→ WHAT YOU HAVE TO DO: Somewhere below are a line with "if ONE non-zero" and a later line with "in h134, discharged". Output exactly those lines and all lines between them.

━━━━━━━━━━━━━━━━━━━━

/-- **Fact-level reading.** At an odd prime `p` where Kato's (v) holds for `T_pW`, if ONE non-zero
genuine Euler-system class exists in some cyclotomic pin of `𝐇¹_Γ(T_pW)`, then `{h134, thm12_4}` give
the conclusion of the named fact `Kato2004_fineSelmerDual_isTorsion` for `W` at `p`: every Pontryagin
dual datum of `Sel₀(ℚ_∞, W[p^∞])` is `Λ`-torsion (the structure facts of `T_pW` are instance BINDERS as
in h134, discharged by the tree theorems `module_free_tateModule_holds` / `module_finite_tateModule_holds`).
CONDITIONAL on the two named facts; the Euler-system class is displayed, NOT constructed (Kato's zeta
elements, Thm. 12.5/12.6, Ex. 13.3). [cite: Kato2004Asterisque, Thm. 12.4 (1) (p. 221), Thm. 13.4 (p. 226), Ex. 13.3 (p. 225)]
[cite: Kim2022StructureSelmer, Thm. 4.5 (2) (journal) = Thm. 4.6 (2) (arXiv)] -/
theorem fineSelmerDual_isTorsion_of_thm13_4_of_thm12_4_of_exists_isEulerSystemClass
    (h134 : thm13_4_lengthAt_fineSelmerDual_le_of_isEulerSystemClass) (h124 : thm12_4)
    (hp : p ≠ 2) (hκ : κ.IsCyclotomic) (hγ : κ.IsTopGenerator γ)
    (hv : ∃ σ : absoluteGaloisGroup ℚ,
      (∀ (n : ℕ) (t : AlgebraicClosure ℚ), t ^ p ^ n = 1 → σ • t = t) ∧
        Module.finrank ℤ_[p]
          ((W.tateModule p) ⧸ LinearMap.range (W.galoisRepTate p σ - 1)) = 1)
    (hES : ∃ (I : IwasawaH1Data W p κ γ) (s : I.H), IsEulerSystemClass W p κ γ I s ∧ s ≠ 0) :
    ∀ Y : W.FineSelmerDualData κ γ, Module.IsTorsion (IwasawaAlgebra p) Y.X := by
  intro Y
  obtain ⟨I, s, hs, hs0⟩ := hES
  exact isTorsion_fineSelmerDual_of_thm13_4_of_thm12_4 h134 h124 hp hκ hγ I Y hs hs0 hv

━━━━━━━━━━━━━━━━━━━━

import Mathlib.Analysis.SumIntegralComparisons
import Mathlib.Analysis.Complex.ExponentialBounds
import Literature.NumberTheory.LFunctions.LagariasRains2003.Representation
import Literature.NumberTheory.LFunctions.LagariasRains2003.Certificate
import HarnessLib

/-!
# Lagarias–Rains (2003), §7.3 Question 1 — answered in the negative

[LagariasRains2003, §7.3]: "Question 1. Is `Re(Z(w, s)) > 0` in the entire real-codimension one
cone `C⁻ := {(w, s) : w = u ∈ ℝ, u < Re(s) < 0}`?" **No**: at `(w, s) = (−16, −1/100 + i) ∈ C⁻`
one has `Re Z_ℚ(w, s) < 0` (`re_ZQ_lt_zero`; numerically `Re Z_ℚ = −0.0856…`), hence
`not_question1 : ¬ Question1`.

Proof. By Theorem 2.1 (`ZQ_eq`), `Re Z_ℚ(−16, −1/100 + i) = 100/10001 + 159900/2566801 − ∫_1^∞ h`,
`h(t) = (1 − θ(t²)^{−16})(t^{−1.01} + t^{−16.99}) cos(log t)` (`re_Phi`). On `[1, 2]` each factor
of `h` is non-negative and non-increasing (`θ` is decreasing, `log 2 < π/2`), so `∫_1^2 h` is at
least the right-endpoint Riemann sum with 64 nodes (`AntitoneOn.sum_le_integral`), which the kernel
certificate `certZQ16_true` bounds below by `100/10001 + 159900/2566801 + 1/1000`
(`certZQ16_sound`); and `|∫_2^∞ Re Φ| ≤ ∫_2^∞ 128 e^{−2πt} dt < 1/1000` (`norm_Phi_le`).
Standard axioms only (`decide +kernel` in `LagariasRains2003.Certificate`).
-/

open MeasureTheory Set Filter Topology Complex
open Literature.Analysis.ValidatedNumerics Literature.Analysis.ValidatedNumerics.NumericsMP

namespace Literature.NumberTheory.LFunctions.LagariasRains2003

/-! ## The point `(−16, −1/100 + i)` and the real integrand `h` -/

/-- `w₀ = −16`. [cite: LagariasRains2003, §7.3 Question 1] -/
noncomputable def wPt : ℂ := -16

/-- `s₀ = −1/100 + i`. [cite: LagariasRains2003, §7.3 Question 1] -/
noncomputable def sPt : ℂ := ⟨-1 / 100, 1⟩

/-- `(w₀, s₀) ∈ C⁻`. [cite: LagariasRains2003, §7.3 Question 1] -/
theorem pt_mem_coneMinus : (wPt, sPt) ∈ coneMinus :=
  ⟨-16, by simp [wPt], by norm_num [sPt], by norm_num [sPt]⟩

━━━━━━━━━━━━━━━━━━━━

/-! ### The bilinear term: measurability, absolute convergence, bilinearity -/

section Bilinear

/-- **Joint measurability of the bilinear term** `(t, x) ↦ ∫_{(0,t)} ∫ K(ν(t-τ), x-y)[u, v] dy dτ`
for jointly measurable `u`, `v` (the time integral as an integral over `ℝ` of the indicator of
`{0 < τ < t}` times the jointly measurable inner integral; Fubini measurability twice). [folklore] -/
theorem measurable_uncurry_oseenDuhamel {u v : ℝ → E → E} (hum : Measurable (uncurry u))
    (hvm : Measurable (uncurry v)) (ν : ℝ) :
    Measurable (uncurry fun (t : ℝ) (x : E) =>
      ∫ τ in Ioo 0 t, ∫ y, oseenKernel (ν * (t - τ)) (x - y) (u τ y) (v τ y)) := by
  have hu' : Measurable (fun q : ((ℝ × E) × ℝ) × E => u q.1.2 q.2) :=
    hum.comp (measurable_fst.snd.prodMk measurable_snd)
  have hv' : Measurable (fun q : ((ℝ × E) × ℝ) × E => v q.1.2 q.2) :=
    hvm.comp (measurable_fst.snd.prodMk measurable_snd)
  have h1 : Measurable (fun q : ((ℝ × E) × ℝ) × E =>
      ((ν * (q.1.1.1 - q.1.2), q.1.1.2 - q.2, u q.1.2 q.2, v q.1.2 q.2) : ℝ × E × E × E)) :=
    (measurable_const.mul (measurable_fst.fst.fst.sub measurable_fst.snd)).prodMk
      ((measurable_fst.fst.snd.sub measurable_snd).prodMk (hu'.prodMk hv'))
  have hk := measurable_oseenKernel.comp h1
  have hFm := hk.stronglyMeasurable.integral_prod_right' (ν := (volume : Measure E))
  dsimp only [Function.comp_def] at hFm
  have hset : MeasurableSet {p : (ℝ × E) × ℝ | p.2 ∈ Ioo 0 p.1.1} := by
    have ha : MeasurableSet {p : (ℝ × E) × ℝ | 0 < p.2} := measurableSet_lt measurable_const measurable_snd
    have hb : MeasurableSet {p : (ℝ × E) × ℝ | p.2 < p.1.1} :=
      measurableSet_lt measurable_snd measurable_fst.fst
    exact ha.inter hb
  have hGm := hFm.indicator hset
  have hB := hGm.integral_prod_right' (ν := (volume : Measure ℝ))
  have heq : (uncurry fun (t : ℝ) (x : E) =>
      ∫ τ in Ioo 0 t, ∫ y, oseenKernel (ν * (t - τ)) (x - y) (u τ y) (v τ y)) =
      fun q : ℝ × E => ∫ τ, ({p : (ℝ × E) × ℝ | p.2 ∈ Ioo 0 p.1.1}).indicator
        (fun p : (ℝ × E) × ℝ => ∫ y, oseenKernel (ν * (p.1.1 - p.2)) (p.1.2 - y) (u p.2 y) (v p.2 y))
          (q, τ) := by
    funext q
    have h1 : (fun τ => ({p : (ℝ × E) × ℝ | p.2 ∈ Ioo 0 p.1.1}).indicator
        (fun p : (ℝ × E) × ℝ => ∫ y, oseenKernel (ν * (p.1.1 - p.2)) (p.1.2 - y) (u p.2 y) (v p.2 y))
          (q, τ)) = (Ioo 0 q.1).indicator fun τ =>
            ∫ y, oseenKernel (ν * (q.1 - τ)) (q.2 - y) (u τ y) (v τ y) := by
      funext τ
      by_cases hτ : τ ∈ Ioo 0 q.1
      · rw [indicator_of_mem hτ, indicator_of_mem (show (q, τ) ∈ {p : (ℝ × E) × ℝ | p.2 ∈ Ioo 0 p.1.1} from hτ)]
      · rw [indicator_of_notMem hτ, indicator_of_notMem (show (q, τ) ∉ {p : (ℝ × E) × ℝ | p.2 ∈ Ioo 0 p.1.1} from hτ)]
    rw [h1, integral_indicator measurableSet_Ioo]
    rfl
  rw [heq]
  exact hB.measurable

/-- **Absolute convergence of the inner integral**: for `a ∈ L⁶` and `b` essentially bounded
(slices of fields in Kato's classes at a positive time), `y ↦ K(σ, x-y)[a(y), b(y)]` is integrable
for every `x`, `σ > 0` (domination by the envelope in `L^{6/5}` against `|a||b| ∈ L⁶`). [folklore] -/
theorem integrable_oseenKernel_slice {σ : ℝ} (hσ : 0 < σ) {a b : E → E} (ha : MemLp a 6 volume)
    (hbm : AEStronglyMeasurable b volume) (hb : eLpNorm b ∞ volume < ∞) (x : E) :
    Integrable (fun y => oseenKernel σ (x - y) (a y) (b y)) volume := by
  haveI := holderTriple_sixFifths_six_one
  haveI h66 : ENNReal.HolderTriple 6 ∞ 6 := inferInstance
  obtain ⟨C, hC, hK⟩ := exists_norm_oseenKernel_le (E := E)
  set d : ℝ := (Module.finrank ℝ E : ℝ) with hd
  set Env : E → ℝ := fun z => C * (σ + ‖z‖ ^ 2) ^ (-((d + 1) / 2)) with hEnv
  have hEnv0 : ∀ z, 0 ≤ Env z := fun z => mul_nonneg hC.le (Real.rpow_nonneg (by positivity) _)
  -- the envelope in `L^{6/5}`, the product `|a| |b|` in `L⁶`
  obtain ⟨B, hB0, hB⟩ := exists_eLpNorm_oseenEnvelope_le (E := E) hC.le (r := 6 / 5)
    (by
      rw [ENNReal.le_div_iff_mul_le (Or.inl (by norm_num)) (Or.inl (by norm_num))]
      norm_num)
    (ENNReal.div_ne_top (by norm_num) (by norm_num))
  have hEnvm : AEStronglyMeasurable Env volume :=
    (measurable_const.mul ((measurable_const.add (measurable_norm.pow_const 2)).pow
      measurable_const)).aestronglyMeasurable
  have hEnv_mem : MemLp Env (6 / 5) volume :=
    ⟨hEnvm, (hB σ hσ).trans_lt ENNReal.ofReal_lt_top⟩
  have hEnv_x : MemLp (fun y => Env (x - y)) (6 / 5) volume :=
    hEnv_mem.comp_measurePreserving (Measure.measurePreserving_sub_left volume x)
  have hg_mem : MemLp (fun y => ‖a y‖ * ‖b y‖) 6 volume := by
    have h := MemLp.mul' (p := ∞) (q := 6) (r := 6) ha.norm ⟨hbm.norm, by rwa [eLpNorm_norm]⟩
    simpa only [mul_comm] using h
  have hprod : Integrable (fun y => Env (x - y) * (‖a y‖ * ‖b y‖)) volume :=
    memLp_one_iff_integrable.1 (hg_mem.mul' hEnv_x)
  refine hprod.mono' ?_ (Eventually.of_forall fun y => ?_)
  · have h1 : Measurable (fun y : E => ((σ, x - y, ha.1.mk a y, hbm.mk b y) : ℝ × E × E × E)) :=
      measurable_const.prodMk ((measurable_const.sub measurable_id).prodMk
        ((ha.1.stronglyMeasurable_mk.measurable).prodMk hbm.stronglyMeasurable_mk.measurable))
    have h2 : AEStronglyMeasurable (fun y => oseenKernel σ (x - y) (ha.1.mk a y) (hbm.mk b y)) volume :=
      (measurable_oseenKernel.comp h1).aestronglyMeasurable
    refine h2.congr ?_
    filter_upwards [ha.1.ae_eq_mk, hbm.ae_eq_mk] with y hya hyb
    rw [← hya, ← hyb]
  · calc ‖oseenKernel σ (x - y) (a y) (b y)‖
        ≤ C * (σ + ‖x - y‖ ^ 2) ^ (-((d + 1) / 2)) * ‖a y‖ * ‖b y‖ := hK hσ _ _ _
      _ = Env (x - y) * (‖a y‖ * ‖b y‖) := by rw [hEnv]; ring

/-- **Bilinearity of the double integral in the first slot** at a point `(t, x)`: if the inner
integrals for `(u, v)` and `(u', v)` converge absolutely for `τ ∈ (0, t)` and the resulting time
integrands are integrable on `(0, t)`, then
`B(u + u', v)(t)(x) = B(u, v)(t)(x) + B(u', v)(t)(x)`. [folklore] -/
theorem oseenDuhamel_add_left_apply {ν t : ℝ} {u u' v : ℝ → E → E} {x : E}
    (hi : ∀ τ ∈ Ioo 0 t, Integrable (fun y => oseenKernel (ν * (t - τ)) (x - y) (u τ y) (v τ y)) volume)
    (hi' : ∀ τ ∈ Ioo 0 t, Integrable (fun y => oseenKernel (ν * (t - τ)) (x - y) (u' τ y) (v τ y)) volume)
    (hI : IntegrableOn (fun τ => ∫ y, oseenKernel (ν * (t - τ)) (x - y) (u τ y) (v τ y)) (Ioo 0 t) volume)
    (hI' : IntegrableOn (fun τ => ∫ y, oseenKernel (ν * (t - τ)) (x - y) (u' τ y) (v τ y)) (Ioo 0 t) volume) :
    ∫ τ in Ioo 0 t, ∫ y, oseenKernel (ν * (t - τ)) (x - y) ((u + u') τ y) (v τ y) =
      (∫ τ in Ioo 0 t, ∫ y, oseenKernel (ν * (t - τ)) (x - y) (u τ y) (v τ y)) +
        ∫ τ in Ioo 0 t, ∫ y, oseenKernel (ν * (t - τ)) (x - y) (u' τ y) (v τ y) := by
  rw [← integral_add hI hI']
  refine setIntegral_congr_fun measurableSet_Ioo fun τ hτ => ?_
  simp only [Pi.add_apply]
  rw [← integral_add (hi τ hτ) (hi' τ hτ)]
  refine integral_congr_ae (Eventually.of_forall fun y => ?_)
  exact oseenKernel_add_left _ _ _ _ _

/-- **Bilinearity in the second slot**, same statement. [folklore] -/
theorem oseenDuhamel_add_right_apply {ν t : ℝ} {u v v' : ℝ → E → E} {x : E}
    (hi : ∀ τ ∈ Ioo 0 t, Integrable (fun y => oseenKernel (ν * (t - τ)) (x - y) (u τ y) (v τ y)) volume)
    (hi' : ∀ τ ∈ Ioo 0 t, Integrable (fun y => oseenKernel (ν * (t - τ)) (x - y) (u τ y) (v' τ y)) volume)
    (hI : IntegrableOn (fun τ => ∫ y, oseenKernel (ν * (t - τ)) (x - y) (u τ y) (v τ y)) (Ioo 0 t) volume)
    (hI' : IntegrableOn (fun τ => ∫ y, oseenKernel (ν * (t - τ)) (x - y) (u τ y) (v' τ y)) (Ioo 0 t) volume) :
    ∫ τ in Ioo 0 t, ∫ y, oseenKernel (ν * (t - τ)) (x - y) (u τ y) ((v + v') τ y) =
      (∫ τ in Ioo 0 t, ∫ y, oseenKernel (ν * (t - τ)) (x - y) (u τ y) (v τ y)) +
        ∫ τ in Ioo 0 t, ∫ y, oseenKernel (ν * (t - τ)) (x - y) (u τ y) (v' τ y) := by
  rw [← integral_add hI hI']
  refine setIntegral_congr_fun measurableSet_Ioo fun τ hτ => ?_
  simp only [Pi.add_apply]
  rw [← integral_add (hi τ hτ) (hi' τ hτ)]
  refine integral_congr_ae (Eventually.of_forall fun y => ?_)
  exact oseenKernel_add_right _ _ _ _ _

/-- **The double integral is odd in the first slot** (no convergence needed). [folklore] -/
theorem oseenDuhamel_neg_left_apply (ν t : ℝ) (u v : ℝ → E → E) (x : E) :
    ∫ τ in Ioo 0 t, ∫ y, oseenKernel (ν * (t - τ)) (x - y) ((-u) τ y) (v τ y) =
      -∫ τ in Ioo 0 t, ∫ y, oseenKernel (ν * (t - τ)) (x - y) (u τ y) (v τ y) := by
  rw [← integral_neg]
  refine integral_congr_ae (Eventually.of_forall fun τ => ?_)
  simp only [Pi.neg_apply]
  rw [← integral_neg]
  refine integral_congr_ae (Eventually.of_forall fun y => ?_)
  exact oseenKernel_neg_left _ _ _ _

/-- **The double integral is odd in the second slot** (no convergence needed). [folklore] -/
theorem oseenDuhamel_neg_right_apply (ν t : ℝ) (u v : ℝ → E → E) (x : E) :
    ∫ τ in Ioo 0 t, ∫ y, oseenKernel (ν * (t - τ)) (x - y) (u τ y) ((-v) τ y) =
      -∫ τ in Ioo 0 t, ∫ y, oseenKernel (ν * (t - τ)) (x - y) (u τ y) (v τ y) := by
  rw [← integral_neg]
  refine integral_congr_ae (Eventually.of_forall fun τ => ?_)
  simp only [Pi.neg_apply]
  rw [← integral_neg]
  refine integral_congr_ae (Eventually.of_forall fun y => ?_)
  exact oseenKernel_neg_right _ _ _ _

━━━━━━━━━━━━━━━━━━━━

→ OUTPUT:
/-- **Fact-level reading.** At an odd prime `p` where Kato's (v) holds for `T_pW`, if ONE non-zero
genuine Euler-system class exists in some cyclotomic pin of `𝐇¹_Γ(T_pW)`, then `{h134, thm12_4}` give
the conclusion of the named fact `Kato2004_fineSelmerDual_isTorsion` for `W` at `p`: every Pontryagin
dual datum of `Sel₀(ℚ_∞, W[p^∞])` is `Λ`-torsion (the structure facts of `T_pW` are instance BINDERS as
in h134, discharged by the tree theorems `module_free_tateModule_holds` / `module_finite_tateModule_holds`).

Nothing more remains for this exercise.